- Date: 12–18 June
- Edition: 4th
- Category: ATP Challenger Tour
- Surface: Clay
- Location: Bratislava, Slovakia

Champions

Singles
- Vitaliy Sachko

Doubles
- Ariel Behar / Adam Pavlásek
- ← 2022 · Bratislava Open · 2024 →

= 2023 Bratislava Open =

Slovak tennis tournament

The 2023 Bratislava Open was a professional tennis tournament played on clay courts. It was the 4th edition of the tournament which was part of the 2023 ATP Challenger Tour. It took place in Bratislava, Slovakia between 12 and 18 June 2023.
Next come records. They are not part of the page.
open NumberField NumberField.InfinitePlace IsDedekindDomain
open Literature.NumberTheory.Automorphic Literature.NumberTheory.Automorphic.UnitaryGroup Literature.NumberTheory.GaloisRepresentations AdelicGroupData
open Literature.NumberTheory.Automorphic.Arthur2013.Leaves.TECR
open Literature.NumberTheory.Automorphic.UnitaryGroup.AdelicCharactersDetQuasiSplit (antidiagonal_over_det_ne_zero)
open Summit.HodgeConjecture.HodgeConjecture.Cruxes.H413
open Summit.HodgeConjecture.HodgeConjecture.Cruxes.H413.K2E1ChiDetCharTorusDescentU2 (adelicDet_eq_one_of_mem_adelicUnipotent)
open Summit.HodgeConjecture.HodgeConjecture.Cruxes.H413.K2E1ChiUnfoldingArchPhaseOfRecordU3 (coe_det_adelicVal_archToAdelic_archPart)
open Summit.HodgeConjecture.HodgeConjecture.R90.S8

namespace Summit.HodgeConjecture.HodgeConjecture.Cruxes.H413.R90S8TorusDictLocalUnitsPsiFactorU3

variable (L : Type) [Field L] [NumberField L] [IsCMField L]
  (h2 : Module.finrank (↥(maximalRealSubfield L)) L = 2) (hc1 : IsCMField.complexConj L ≠ 1)
  (ψ : ↥(TorusDict.torus (IsCMField.complexConj L)) →ₜ* ℂˣ) (hψ : TorusDict.IsAutomorphic (IsCMField.complexConj L) ψ)

/-! ## §1 `Θ = ψ ∘ det` does not see the unipotent factor of the finite reading -/

/-- **`(ψ ∘ det)((u)_f) = 1` for `u ∈ N(𝔸)`**: `u = (u_∞, 1)·(1, u_f)`, `det u = 1` and `det (u_∞, 1) = ((det u)_∞, 1) = 1`, so `(ψ ∘ det)(1, u_f) = (ψ ∘ det)(u_∞, 1)⁻¹ · (ψ ∘ det)(u) = 1`.
[cite: Rogawski1990, §1.10 p. 9, §13.3 p. 202] [cite: BorelJacquet1979, §4.1] -/
theorem detChar_finAdelicToAdelic_finPart_unipotent (u : ↥(adelicUnipotent (↥(maximalRealSubfield L)) L (IsCMField.complexConj L) 3)) :
    detChar (↥(maximalRealSubfield L)) L (IsCMField.complexConj L) h2 hc1 3 ((StdForm.antidiagonal 3).over L) ψ hψ (antidiagonal_over_det_ne_zero L 3)
        (finAdelicToAdelic (↥(maximalRealSubfield L)) L (IsCMField.complexConj L) 3 ((StdForm.antidiagonal 3).over L)
          (finPart (↥(maximalRealSubfield L)) L (IsCMField.complexConj L) 3 ((StdForm.antidiagonal 3).over L) (u : (quasiSplit (↥(maximalRealSubfield L)) L (IsCMField.complexConj L) 3).Adelic))) = 1 := by
  -- `det u = 1` as an adele
  have hdet1 : (((Matrix.GeneralLinearGroup.det (adelicVal (↥(maximalRealSubfield L)) L (IsCMField.complexConj L) 3 ((StdForm.antidiagonal 3).over L)
      (u : (quasiSplit (↥(maximalRealSubfield L)) L (IsCMField.complexConj L) 3).Adelic))) : (AdeleRing (𝓞 L) L)ˣ) : AdeleRing (𝓞 L) L) = 1 := by
    have h := congrArg (fun x : ↥(adelicOne (↥(maximalRealSubfield L)) L (IsCMField.complexConj L)) => ((x : (AdeleRing (𝓞 L) L)ˣ) : AdeleRing (𝓞 L) L))
      (adelicDet_eq_one_of_mem_adelicUnipotent (antidiagonal_over_det_ne_zero L 3) u.2)
    simpa only [coe_adelicDet, OneMemClass.coe_one, Units.val_one, adelicVal_apply] using h
  -- `(ψ ∘ det)(u) = 1`
  have hu : detChar (↥(maximalRealSubfield L)) L (IsCMField.complexConj L) h2 hc1 3 ((StdForm.antidiagonal 3).over L) ψ hψ (antidiagonal_over_det_ne_zero L 3)
      (u : (quasiSplit (↥(maximalRealSubfield L)) L (IsCMField.complexConj L) 3).Adelic) = 1 := by
    rw [UnitaryGroup.detChar_apply, adelicDet_eq_one_of_mem_adelicUnipotent (antidiagonal_over_det_ne_zero L 3) u.2, map_one, map_one]
  -- `(ψ ∘ det)(u_∞, 1) = 1`: its determinant is `((det u)_∞, 1) = 1`
  have harch : detChar (↥(maximalRealSubfield L)) L (IsCMField.complexConj L) h2 hc1 3 ((StdForm.antidiagonal 3).over L) ψ hψ (antidiagonal_over_det_ne_zero L 3)
      (archToAdelic (↥(maximalRealSubfield L)) L (IsCMField.complexConj L) 3 ((StdForm.antidiagonal 3).over L)
        (archPart (↥(maximalRealSubfield L)) L (IsCMField.complexConj L) 3 ((StdForm.antidiagonal 3).over L) (u : (quasiSplit (↥(maximalRealSubfield L)) L (IsCMField.complexConj L) 3).Adelic))) = 1 := by
    have hd : adelicDet (↥(maximalRealSubfield L)) L (IsCMField.complexConj L) 3 ((StdForm.antidiagonal 3).over L) (antidiagonal_over_det_ne_zero L 3)
        (archToAdelic (↥(maximalRealSubfield L)) L (IsCMField.complexConj L) 3 ((StdForm.antidiagonal 3).over L)
          (archPart (↥(maximalRealSubfield L)) L (IsCMField.complexConj L) 3 ((StdForm.antidiagonal 3).over L) (u : (quasiSplit (↥(maximalRealSubfield L)) L (IsCMField.complexConj L) 3).Adelic))) = 1 := by
      refine Subtype.ext (Units.ext ?_)
      have h := coe_det_adelicVal_archToAdelic_archPart L (u : (quasiSplit (↥(maximalRealSubfield L)) L (IsCMField.complexConj L) 3).Adelic)
      rw [hdet1] at h
      rw [coe_adelicDet, OneMemClass.coe_one, Units.val_one]
      exact h
    rw [UnitaryGroup.detChar_apply, hd, map_one, map_one]
  have hmul := map_mul (detChar (↥(maximalRealSubfield L)) L (IsCMField.complexConj L) h2 hc1 3 ((StdForm.antidiagonal 3).over L) ψ hψ (antidiagonal_over_det_ne_zero L 3))
    (archToAdelic (↥(maximalRealSubfield L)) L (IsCMField.complexConj L) 3 ((StdForm.antidiagonal 3).over L)
      (archPart (↥(maximalRealSubfield L)) L (IsCMField.complexConj L) 3 ((StdForm.antidiagonal 3).over L) (u : (quasiSplit (↥(maximalRealSubfield L)) L (IsCMField.complexConj L) 3).Adelic)))
    (finAdelicToAdelic (↥(maximalRealSubfield L)) L (IsCMField.complexConj L) 3 ((StdForm.antidiagonal 3).over L)
      (finPart (↥(maximalRealSubfield L)) L (IsCMField.complexConj L) 3 ((StdForm.antidiagonal 3).over L) (u : (quasiSplit (↥(maximalRealSubfield L)) L (IsCMField.complexConj L) 3).Adelic)))
  rw [archToAdelic_mul_finAdelicToAdelic, hu, harch, one_mul] at hmul
  exact hmul.symm

/-- **THE `Θ`-FACTOR OF THE FINITE READING IS CONSTANT ALONG THE BIG CELL**: `Θ(ι_f((g·u)_f · b)) = Θ(ι_f(g_f · b))` for `g ∈ U(2,1)(𝔸_{L⁺})`, `u ∈ N(𝔸)`, `b ∈ U(2,1)(𝔸_{L⁺,f})`
(`Θ = ψ ∘ det`; at `g := ι(w₀)`, `u := u(x)` the Heisenberg chart, `b := b₁` this is the `x`-independence of the `Θ`-factor in K2E1-p13's `hΩ`).
[cite: Rogawski1990, §1.10 p. 9, §13.3 p. 202] [cite: BorelJacquet1979, §4.1] -/
theorem detChar_finReading_const (g : (quasiSplit (↥(maximalRealSubfield L)) L (IsCMField.complexConj L) 3).Adelic)
    (u : ↥(adelicUnipotent (↥(maximalRealSubfield L)) L (IsCMField.complexConj L) 3))
    (b : ↥(finAdelic (↥(maximalRealSubfield L)) L (IsCMField.complexConj L) 3 ((StdForm.antidiagonal 3).over L))) :
    detChar (↥(maximalRealSubfield L)) L (IsCMField.complexConj L) h2 hc1 3 ((StdForm.antidiagonal 3).over L) ψ hψ (antidiagonal_over_det_ne_zero L 3)
        (finAdelicToAdelic (↥(maximalRealSubfield L)) L (IsCMField.complexConj L) 3 ((StdForm.antidiagonal 3).over L)
          (finPart (↥(maximalRealSubfield L)) L (IsCMField.complexConj L) 3 ((StdForm.antidiagonal 3).over L)
              (g * (u : (quasiSplit (↥(maximalRealSubfield L)) L (IsCMField.complexConj L) 3).Adelic)) * b)) =
      detChar (↥(maximalRealSubfield L)) L (IsCMField.complexConj L) h2 hc1 3 ((StdForm.antidiagonal 3).over L) ψ hψ (antidiagonal_over_det_ne_zero L 3)
        (finAdelicToAdelic (↥(maximalRealSubfield L)) L (IsCMField.complexConj L) 3 ((StdForm.antidiagonal 3).over L)
          (finPart (↥(maximalRealSubfield L)) L (IsCMField.complexConj L) 3 ((StdForm.antidiagonal 3).over L) g * b)) := by
  rw [map_mul (finPart (↥(maximalRealSubfield L)) L (IsCMField.complexConj L) 3 ((StdForm.antidiagonal 3).over L)), mul_assoc, map_mul, map_mul, map_mul, map_mul,
    detChar_finAdelicToAdelic_finPart_unipotent, one_mul, ← map_mul, ← map_mul]

/-! ## §2 The idele `det (1, X_f)` of a finite reading, and `θ₀ = 1` at the moved base point -/

/-- **The norm-one idele `det (1, X_f) ∈ T(𝔸_{L⁺})` has archimedean component `1`** for every `X ∈ U(2,1)(𝔸_{L⁺,f})` (`(1, X_f)_∞ = 1`, ★ `map_fst_ofFinite`; the torus
dictionary ★ `adelicOneEquivTorus` is the identity on ideles). [cite: BorelJacquet1979, §4.1] -/
theorem fst_coe_adelicOneEquivTorus_adelicDet_finAdelicToAdelic (X : ↥(finAdelic (↥(maximalRealSubfield L)) L (IsCMField.complexConj L) 3 ((StdForm.antidiagonal 3).over L))) :
    (((adelicOneEquivTorus (↥(maximalRealSubfield L)) L (IsCMField.complexConj L)
        (adelicDet (↥(maximalRealSubfield L)) L (IsCMField.complexConj L) 3 ((StdForm.antidiagonal 3).over L) (antidiagonal_over_det_ne_zero L 3)
          (finAdelicToAdelic (↥(maximalRealSubfield L)) L (IsCMField.complexConj L) 3 ((StdForm.antidiagonal 3).over L) X)) :
        ↥(TorusDict.torus (IsCMField.complexConj L))) : ideleGroup L) : AdeleRing (𝓞 L) L).1 = 1 := by
  change adeleFst L (((Matrix.GeneralLinearGroup.det (GLn.ofFinite 3 L (X : GL (Fin 3) (FiniteAdeleRing (𝓞 L) L)))) : (AdeleRing (𝓞 L) L)ˣ) : AdeleRing (𝓞 L) L) = 1
  rw [Matrix.GeneralLinearGroup.val_det_apply, RingHom.map_det, RingHom.mapMatrix_apply, map_fst_ofFinite, Matrix.det_one]

/-- **The norm-one idele `det (1, X_f) ∈ T(𝔸_{L⁺})` has `w`-component `det X_w`** at every finite place `w` of `L`, for every `X ∈ U(2,1)(𝔸_{L⁺,f})` (★ `map_snd_ofFinite`,
★ `map_eval_eq_evalAt`). [cite: BorelJacquet1979, §4.1] -/
theorem snd_coe_adelicOneEquivTorus_adelicDet_finAdelicToAdelic_apply (X : ↥(finAdelic (↥(maximalRealSubfield L)) L (IsCMField.complexConj L) 3 ((StdForm.antidiagonal 3).over L)))
    (w : HeightOneSpectrum (𝓞 L)) :
    (((adelicOneEquivTorus (↥(maximalRealSubfield L)) L (IsCMField.complexConj L)
        (adelicDet (↥(maximalRealSubfield L)) L (IsCMField.complexConj L) 3 ((StdForm.antidiagonal 3).over L) (antidiagonal_over_det_ne_zero L 3)
          (finAdelicToAdelic (↥(maximalRealSubfield L)) L (IsCMField.complexConj L) 3 ((StdForm.antidiagonal 3).over L) X)) :
        ↥(TorusDict.torus (IsCMField.complexConj L))) : ideleGroup L) : AdeleRing (𝓞 L) L).2 w =
      (((GLn.evalAt 3 L w (X : GL (Fin 3) (FiniteAdeleRing (𝓞 L) L))) : GL (Fin 3) (w.adicCompletion L)) : Matrix (Fin 3) (Fin 3) (w.adicCompletion L)).det := by
  change adeleSnd L (((Matrix.GeneralLinearGroup.det (GLn.ofFinite 3 L (X : GL (Fin 3) (FiniteAdeleRing (𝓞 L) L)))) : (AdeleRing (𝓞 L) L)ˣ) : AdeleRing (𝓞 L) L) w = _
  rw [Matrix.GeneralLinearGroup.val_det_apply, RingHom.map_det, RingHom.mapMatrix_apply, map_snd_ofFinite, ← finiteAdeleEval_apply L w,
    RingHom.map_det, RingHom.mapMatrix_apply, map_eval_eq_evalAt]

/-- **`det ((ι w₀)_f · b)_w = − det b_w`** at every finite place `w` of `L`, for every `b ∈ U(2,1)(𝔸_{L⁺,f})`: `(ι w₀)_f = (w₀)_f` (★ `finPart_toAdelic`) and
`det w₀ = det antidiag(1,1,1) = −1` (★ `coe_coe_weylLongU_three`). [cite: Rogawski1990, §1.10 p. 9] [cite: BorelJacquet1979, §4.1] -/
theorem det_evalAt_finPart_weylLongU_mul (b : ↥(finAdelic (↥(maximalRealSubfield L)) L (IsCMField.complexConj L) 3 ((StdForm.antidiagonal 3).over L)))
    (w : HeightOneSpectrum (𝓞 L)) :
    ((GLn.evalAt 3 L w (((finPart (↥(maximalRealSubfield L)) L (IsCMField.complexConj L) 3 ((StdForm.antidiagonal 3).over L)
        ((quasiSplit (↥(maximalRealSubfield L)) L (IsCMField.complexConj L) 3).toAdelic (weylLongU ((IsCMField.complexConj L : L ≃ₐ[↥(maximalRealSubfield L)] L) : L →+* L)
          (rfl : (StdForm.antidiagonal 3).over L = (StdForm.antidiagonal 3).over L))) * b :
        ↥(finAdelic (↥(maximalRealSubfield L)) L (IsCMField.complexConj L) 3 ((StdForm.antidiagonal 3).over L))) : GL (Fin 3) (FiniteAdeleRing (𝓞 L) L))) :
        GL (Fin 3) (w.adicCompletion L)) : Matrix (Fin 3) (Fin 3) (w.adicCompletion L)).det =
      -(((GLn.evalAt 3 L w (b : GL (Fin 3) (FiniteAdeleRing (𝓞 L) L))) : GL (Fin 3) (w.adicCompletion L)) : Matrix (Fin 3) (Fin 3) (w.adicCompletion L)).det := by
  -- `det w₀ = -1` in `L`, then read in `L_w`
  have hL : (((weylLongU ((IsCMField.complexConj L : L ≃ₐ[↥(maximalRealSubfield L)] L) : L →+* L) (rfl : (StdForm.antidiagonal 3).over L = (StdForm.antidiagonal 3).over L) :
      ↥(unitaryGroupOfForm ((IsCMField.complexConj L : L ≃ₐ[↥(maximalRealSubfield L)] L) : L →+* L) ((StdForm.antidiagonal 3).over L))) : GL (Fin 3) L) : Matrix (Fin 3) (Fin 3) L).det = -1 := by
    rw [coe_coe_weylLongU_three, Matrix.det_fin_three]
    simp
  have hw₀ : ((((weylLongU ((IsCMField.complexConj L : L ≃ₐ[↥(maximalRealSubfield L)] L) : L →+* L) (rfl : (StdForm.antidiagonal 3).over L = (StdForm.antidiagonal 3).over L) :
      ↥(unitaryGroupOfForm ((IsCMField.complexConj L : L ≃ₐ[↥(maximalRealSubfield L)] L) : L →+* L) ((StdForm.antidiagonal 3).over L))) : GL (Fin 3) L) : Matrix (Fin 3) (Fin 3) L).map
        ((finiteAdeleEval L w).comp (algebraMap L (FiniteAdeleRing (𝓞 L) L)))).det = -1 := by
    rw [← RingHom.mapMatrix_apply, ← RingHom.map_det, hL, map_neg, map_one]
  -- `(ι w₀)_f = (w₀)_f`
  have hfin : finPart (↥(maximalRealSubfield L)) L (IsCMField.complexConj L) 3 ((StdForm.antidiagonal 3).over L)
      ((quasiSplit (↥(maximalRealSubfield L)) L (IsCMField.complexConj L) 3).toAdelic (weylLongU ((IsCMField.complexConj L : L ≃ₐ[↥(maximalRealSubfield L)] L) : L →+* L)
        (rfl : (StdForm.antidiagonal 3).over L = (StdForm.antidiagonal 3).over L))) =
      rationalToFinAdelic (↥(maximalRealSubfield L)) L (IsCMField.complexConj L) 3 ((StdForm.antidiagonal 3).over L)
        (weylLongU ((IsCMField.complexConj L : L ≃ₐ[↥(maximalRealSubfield L)] L) : L →+* L) (rfl : (StdForm.antidiagonal 3).over L = (StdForm.antidiagonal 3).over L)) :=
    finPart_toAdelic (↥(maximalRealSubfield L)) L (IsCMField.complexConj L) 3 ((StdForm.antidiagonal 3).over L) _
  rw [Subgroup.coe_mul, map_mul, Units.val_mul, Matrix.det_mul, hfin, coe_rationalToFinAdelic]
  change (((((weylLongU ((IsCMField.complexConj L : L ≃ₐ[↥(maximalRealSubfield L)] L) : L →+* L) (rfl : (StdForm.antidiagonal 3).over L = (StdForm.antidiagonal 3).over L) :
      ↥(unitaryGroupOfForm ((IsCMField.complexConj L : L ≃ₐ[↥(maximalRealSubfield L)] L) : L →+* L) ((StdForm.antidiagonal 3).over L))) : GL (Fin 3) L) : Matrix (Fin 3) (Fin 3) L).map
        (algebraMap L (FiniteAdeleRing (𝓞 L) L))).map (finiteAdeleEval L w)).det * _ = _
  rw [Matrix.map_map, ← RingHom.coe_comp, hw₀, neg_one_mul]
==Singles main-draw entrants==
===Seeds===

| Country | Player | Rank^{1} | Seed |
|---|---|---|---|
| SVK | Alex Molčan | 86 | 1 |
|  | Alexander Shevchenko | 87 | 2 |
| ARG | Federico Coria | 96 | 3 |
| HUN | Zsombor Piros | 125 | 4 |
| CZE | Tomáš Macháč | 127 | 5 |
| SVK | Norbert Gombos | 132 | 6 |
| SVK | Lukáš Klein | 133 | 7 |
| SVK | Jozef Kovalík | 143 | 8 |

- ^{1} Rankings are as of 29 May 2023.

===Other entrants===
The following players received wildcards into the singles main draw:
- SVK Lukáš Pokorný
- SVK Peter Benjamín Privara
- ESP Fernando Verdasco

The following player received entry into the singles main draw as an alternate:
- POL Kacper Żuk

The following players received entry from the qualifying draw:
- SUI Jérôme Kym
- UKR Illya Marchenko
- AUT Gerald Melzer
- AUT Lukas Neumayer
- UKR Vitaliy Sachko
- EGY Mohamed Safwat

==Champions==
===Singles===

- UKR Vitaliy Sachko def. BUL Dimitar Kuzmanov 2–6, 6–2, 7–6^{(7–2)}.

===Doubles===

- URU Ariel Behar / CZE Adam Pavlásek def. AUT Neil Oberleitner / GER Tim Sandkaulen 6–4, 6–4.